[Opening Task input section]

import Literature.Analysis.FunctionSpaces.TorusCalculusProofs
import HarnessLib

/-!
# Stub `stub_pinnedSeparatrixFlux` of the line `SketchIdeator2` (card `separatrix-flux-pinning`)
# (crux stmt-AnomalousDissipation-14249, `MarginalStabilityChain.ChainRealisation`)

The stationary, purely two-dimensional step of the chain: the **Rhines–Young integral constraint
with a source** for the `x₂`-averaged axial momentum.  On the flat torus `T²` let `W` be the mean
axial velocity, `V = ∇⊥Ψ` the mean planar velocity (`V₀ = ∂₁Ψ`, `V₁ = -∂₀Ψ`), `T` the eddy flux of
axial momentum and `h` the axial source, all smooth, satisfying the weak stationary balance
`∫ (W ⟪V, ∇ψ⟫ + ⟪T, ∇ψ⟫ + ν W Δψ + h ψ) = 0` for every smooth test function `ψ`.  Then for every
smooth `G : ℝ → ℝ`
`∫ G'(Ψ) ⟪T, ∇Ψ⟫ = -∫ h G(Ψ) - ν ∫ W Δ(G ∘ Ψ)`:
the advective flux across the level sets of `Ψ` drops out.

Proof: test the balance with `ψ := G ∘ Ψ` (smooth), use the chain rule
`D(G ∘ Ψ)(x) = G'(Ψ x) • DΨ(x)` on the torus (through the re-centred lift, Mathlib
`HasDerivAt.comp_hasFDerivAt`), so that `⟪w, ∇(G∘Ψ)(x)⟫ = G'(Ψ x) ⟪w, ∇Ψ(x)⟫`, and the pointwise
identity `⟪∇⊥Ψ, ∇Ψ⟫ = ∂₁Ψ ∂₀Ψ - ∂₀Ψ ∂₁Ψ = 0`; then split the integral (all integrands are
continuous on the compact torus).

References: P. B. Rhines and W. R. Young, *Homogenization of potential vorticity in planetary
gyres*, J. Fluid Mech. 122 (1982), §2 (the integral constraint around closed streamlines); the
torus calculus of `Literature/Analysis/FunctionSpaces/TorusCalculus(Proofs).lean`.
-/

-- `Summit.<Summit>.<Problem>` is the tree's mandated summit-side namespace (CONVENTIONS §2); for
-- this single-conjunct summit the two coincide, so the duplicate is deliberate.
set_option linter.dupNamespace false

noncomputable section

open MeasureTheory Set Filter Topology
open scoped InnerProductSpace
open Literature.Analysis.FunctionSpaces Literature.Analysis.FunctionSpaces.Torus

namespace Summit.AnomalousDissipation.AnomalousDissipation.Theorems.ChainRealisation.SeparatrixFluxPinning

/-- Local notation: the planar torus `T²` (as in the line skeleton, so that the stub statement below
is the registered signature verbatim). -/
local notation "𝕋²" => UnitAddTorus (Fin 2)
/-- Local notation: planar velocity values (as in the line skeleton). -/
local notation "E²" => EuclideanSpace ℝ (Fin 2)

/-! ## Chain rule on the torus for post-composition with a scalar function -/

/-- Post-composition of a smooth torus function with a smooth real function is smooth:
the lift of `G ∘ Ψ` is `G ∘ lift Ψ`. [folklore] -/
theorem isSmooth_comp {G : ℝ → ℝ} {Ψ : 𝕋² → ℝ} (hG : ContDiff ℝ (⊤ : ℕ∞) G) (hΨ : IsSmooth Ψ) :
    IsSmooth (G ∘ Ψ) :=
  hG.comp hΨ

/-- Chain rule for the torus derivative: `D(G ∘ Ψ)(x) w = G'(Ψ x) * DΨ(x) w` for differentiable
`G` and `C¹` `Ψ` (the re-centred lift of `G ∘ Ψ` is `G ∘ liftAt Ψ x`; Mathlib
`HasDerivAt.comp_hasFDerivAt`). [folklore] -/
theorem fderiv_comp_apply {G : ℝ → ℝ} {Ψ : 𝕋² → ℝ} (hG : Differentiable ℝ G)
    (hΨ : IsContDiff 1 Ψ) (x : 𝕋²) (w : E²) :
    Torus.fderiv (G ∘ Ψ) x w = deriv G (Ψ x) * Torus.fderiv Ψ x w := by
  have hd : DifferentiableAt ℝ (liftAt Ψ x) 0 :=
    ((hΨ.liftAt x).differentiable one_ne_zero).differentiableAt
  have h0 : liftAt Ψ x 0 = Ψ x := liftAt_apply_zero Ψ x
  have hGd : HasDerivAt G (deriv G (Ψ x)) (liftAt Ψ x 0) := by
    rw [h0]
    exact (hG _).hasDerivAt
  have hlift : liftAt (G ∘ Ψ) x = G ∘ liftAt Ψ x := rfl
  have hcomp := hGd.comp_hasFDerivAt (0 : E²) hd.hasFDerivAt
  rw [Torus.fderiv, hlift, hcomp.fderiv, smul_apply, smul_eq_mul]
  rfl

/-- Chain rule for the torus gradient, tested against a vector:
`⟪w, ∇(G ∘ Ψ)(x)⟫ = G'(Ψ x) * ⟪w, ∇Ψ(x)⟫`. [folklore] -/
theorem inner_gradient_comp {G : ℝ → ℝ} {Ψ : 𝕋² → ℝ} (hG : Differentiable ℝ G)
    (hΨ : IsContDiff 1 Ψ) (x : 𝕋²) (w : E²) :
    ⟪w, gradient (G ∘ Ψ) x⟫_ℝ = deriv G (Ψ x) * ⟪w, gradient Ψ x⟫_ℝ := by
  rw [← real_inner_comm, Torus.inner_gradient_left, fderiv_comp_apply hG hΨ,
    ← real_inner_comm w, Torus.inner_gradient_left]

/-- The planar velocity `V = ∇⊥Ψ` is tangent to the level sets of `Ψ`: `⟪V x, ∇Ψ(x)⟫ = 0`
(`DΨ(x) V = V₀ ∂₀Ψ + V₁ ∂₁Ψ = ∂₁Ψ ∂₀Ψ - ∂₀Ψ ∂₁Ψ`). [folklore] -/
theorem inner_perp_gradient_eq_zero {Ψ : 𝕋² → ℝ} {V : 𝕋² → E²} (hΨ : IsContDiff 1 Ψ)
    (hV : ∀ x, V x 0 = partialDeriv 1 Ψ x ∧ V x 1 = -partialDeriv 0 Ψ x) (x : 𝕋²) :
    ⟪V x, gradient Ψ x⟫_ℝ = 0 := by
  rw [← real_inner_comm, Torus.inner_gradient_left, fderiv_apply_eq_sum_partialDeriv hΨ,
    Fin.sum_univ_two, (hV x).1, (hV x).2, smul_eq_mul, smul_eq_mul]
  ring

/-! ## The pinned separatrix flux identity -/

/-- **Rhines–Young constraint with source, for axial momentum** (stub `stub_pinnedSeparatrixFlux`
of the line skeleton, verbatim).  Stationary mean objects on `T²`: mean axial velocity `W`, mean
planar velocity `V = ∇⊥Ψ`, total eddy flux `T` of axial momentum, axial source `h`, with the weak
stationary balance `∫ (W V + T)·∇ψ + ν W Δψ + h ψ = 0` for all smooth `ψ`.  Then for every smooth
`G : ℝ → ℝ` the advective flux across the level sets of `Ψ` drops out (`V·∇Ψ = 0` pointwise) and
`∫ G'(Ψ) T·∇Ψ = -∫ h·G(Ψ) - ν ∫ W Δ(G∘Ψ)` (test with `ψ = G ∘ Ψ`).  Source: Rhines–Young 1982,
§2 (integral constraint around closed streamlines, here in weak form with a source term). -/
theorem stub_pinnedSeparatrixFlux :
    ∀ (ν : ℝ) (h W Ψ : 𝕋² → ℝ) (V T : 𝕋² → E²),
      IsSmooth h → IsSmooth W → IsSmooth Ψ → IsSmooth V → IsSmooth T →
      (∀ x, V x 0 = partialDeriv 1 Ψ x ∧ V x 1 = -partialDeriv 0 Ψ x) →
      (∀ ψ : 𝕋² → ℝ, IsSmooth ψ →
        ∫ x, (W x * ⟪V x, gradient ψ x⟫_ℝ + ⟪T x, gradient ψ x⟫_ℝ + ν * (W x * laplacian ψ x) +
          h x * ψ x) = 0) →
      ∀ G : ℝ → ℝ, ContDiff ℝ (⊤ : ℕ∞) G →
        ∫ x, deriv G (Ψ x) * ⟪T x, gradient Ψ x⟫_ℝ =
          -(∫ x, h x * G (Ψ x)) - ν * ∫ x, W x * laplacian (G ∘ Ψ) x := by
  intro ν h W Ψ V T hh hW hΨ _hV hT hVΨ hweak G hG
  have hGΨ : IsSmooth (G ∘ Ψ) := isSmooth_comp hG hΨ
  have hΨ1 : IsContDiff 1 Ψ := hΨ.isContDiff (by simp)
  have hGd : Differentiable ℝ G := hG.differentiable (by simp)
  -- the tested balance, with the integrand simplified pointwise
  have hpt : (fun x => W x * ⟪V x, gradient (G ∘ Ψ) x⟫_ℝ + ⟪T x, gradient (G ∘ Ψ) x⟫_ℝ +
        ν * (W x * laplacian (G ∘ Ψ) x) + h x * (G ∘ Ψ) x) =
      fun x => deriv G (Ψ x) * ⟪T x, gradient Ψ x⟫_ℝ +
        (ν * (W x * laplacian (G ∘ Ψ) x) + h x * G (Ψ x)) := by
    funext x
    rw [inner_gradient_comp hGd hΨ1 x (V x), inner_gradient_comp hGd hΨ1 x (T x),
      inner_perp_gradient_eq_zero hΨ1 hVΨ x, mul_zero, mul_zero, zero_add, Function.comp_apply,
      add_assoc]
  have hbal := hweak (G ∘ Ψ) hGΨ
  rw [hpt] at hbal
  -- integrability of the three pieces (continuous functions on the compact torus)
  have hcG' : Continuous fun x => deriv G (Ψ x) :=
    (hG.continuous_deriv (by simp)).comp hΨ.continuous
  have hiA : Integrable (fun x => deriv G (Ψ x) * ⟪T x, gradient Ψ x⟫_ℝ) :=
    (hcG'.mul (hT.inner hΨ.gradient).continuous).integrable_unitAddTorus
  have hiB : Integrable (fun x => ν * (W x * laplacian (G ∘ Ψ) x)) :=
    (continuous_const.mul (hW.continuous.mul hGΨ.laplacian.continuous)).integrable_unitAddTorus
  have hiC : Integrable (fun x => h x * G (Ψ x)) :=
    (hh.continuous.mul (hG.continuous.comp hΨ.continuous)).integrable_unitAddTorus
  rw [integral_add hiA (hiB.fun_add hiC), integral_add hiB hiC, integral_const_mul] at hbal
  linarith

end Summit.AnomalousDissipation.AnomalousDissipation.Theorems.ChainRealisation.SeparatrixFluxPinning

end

[Closing Task input section]

Using the entries above, give back exactly the line containing "((hΨ.liftAt x).differentiable one_ne_zero).differentiableAt", the line containing "have hlift : liftAt", and every line between them, and nothing else.

Finished task →
    ((hΨ.liftAt x).differentiable one_ne_zero).differentiableAt
  have h0 : liftAt Ψ x 0 = Ψ x := liftAt_apply_zero Ψ x
  have hGd : HasDerivAt G (deriv G (Ψ x)) (liftAt Ψ x 0) := by
    rw [h0]
    exact (hG _).hasDerivAt
  have hlift : liftAt (G ∘ Ψ) x = G ∘ liftAt Ψ x := rfl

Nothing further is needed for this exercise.